The data =

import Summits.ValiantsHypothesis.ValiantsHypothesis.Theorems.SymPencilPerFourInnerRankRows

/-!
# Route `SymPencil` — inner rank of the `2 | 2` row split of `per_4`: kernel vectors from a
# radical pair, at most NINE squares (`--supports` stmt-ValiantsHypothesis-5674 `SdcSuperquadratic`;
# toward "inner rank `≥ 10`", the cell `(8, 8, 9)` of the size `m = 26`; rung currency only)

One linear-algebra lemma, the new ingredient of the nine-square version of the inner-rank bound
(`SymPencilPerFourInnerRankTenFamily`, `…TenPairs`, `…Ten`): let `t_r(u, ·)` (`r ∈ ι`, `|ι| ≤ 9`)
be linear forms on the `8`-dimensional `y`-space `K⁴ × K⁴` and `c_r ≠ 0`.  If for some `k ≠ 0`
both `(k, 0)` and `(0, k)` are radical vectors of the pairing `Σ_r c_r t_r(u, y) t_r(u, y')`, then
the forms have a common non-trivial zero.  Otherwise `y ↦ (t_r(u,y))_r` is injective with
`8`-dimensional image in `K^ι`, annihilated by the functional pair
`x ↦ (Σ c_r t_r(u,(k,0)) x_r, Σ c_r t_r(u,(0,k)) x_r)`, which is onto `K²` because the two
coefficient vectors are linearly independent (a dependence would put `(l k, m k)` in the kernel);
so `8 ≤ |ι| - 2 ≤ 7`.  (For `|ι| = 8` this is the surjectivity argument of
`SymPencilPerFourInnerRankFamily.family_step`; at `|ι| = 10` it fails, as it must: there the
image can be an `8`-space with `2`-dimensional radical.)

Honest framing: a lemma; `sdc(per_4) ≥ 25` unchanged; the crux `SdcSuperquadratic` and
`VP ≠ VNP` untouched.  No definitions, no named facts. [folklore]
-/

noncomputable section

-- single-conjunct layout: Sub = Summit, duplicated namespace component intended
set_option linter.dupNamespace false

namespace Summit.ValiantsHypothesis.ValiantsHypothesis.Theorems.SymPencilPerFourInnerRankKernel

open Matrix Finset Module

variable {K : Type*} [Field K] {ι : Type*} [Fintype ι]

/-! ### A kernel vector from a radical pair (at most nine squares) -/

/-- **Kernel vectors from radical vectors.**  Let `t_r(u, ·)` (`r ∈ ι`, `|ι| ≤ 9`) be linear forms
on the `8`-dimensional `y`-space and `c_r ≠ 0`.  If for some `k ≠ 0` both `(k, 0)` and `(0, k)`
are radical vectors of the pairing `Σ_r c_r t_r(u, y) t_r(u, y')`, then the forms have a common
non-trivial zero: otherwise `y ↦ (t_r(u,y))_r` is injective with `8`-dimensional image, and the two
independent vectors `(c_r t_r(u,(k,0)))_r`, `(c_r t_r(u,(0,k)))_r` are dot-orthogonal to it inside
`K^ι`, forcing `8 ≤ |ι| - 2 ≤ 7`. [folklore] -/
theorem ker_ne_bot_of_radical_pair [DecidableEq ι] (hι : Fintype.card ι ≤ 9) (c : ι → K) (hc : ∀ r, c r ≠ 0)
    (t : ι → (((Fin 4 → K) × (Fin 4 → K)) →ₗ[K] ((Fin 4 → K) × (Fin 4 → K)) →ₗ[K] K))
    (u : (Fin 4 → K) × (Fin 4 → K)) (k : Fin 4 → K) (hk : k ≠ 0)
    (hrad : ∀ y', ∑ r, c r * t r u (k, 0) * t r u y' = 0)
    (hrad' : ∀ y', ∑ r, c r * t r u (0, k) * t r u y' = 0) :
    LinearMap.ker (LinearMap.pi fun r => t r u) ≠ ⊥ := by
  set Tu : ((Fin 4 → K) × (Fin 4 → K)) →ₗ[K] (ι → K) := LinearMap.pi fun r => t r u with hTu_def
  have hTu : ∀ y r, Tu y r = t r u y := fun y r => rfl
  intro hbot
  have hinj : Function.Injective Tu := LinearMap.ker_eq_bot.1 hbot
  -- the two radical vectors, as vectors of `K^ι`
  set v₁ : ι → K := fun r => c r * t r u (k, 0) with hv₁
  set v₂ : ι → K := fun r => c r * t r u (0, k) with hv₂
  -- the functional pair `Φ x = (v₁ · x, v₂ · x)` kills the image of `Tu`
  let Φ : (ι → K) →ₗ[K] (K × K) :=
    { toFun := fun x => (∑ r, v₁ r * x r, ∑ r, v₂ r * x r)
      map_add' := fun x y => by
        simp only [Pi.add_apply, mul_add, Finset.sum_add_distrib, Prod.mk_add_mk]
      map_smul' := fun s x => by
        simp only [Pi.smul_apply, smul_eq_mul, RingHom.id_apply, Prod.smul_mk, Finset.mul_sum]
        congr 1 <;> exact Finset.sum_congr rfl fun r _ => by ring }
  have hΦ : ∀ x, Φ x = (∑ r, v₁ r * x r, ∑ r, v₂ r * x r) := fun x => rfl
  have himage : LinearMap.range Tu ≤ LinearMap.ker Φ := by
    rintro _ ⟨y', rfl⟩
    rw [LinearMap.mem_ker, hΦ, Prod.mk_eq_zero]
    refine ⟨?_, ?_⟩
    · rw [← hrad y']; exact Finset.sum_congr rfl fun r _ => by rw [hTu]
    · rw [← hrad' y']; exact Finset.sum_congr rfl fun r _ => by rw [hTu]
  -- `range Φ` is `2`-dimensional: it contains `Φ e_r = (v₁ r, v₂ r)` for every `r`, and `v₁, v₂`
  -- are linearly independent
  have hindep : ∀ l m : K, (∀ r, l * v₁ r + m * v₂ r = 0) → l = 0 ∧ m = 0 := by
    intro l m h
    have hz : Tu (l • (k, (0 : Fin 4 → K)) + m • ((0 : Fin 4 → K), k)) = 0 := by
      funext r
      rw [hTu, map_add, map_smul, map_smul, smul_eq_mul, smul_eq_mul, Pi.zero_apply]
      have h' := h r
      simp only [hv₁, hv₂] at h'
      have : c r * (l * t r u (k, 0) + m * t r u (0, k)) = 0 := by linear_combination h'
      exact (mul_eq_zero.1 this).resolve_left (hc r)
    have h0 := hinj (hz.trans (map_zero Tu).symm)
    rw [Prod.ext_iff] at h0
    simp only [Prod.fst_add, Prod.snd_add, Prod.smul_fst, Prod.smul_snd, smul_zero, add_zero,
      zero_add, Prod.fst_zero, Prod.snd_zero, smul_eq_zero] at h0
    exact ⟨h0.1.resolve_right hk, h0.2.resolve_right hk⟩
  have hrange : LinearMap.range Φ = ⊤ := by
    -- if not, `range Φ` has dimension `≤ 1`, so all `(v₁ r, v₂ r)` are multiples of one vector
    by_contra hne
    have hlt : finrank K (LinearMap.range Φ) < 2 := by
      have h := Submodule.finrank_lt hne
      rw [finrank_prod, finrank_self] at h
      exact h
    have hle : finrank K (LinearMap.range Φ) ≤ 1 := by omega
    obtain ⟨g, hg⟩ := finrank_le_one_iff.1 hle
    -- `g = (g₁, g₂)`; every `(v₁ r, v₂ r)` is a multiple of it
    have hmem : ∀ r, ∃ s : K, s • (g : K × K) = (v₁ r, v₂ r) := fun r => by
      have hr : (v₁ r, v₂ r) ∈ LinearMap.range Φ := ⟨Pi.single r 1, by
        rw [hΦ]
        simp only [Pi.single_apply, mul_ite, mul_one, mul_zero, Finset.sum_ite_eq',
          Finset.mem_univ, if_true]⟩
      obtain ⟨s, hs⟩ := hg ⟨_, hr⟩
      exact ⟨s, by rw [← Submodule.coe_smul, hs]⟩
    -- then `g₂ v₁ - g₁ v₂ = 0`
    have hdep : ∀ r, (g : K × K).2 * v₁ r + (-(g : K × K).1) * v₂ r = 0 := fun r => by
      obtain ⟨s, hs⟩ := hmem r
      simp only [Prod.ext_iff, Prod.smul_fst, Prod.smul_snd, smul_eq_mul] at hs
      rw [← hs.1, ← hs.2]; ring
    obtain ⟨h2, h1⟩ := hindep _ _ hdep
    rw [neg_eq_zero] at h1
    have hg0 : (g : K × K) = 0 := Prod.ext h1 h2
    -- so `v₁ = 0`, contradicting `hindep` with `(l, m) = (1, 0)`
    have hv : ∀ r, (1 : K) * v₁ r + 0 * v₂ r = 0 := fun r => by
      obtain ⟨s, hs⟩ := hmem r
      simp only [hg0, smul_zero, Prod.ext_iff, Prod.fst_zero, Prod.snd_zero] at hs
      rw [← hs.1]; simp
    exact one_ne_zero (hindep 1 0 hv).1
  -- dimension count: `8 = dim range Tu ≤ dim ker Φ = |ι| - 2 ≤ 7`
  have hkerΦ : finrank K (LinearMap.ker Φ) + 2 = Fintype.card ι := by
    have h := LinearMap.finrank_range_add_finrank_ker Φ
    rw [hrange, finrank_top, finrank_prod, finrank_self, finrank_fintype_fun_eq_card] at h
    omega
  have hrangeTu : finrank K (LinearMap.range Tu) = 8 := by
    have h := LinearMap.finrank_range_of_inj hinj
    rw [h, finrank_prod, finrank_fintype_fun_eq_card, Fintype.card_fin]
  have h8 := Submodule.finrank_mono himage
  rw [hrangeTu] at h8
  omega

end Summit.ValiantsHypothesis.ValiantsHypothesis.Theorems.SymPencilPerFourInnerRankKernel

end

Exercise details = Only one stretch of the records above is wanted: the lines between the one holding "have hg0 : (g" and the one holding "rw [hrangeTu] at h8", inclusive, reproduced exactly.

Task solution =
    have hg0 : (g : K × K) = 0 := Prod.ext h1 h2
    -- so `v₁ = 0`, contradicting `hindep` with `(l, m) = (1, 0)`
    have hv : ∀ r, (1 : K) * v₁ r + 0 * v₂ r = 0 := fun r => by
      obtain ⟨s, hs⟩ := hmem r
      simp only [hg0, smul_zero, Prod.ext_iff, Prod.fst_zero, Prod.snd_zero] at hs
      rw [← hs.1]; simp
    exact one_ne_zero (hindep 1 0 hv).1
  -- dimension count: `8 = dim range Tu ≤ dim ker Φ = |ι| - 2 ≤ 7`
  have hkerΦ : finrank K (LinearMap.ker Φ) + 2 = Fintype.card ι := by
    have h := LinearMap.finrank_range_add_finrank_ker Φ
    rw [hrange, finrank_top, finrank_prod, finrank_self, finrank_fintype_fun_eq_card] at h
    omega
  have hrangeTu : finrank K (LinearMap.range Tu) = 8 := by
    have h := LinearMap.finrank_range_of_inj hinj
    rw [h, finrank_prod, finrank_fintype_fun_eq_card, Fintype.card_fin]
  have h8 := Submodule.finrank_mono himage
  rw [hrangeTu] at h8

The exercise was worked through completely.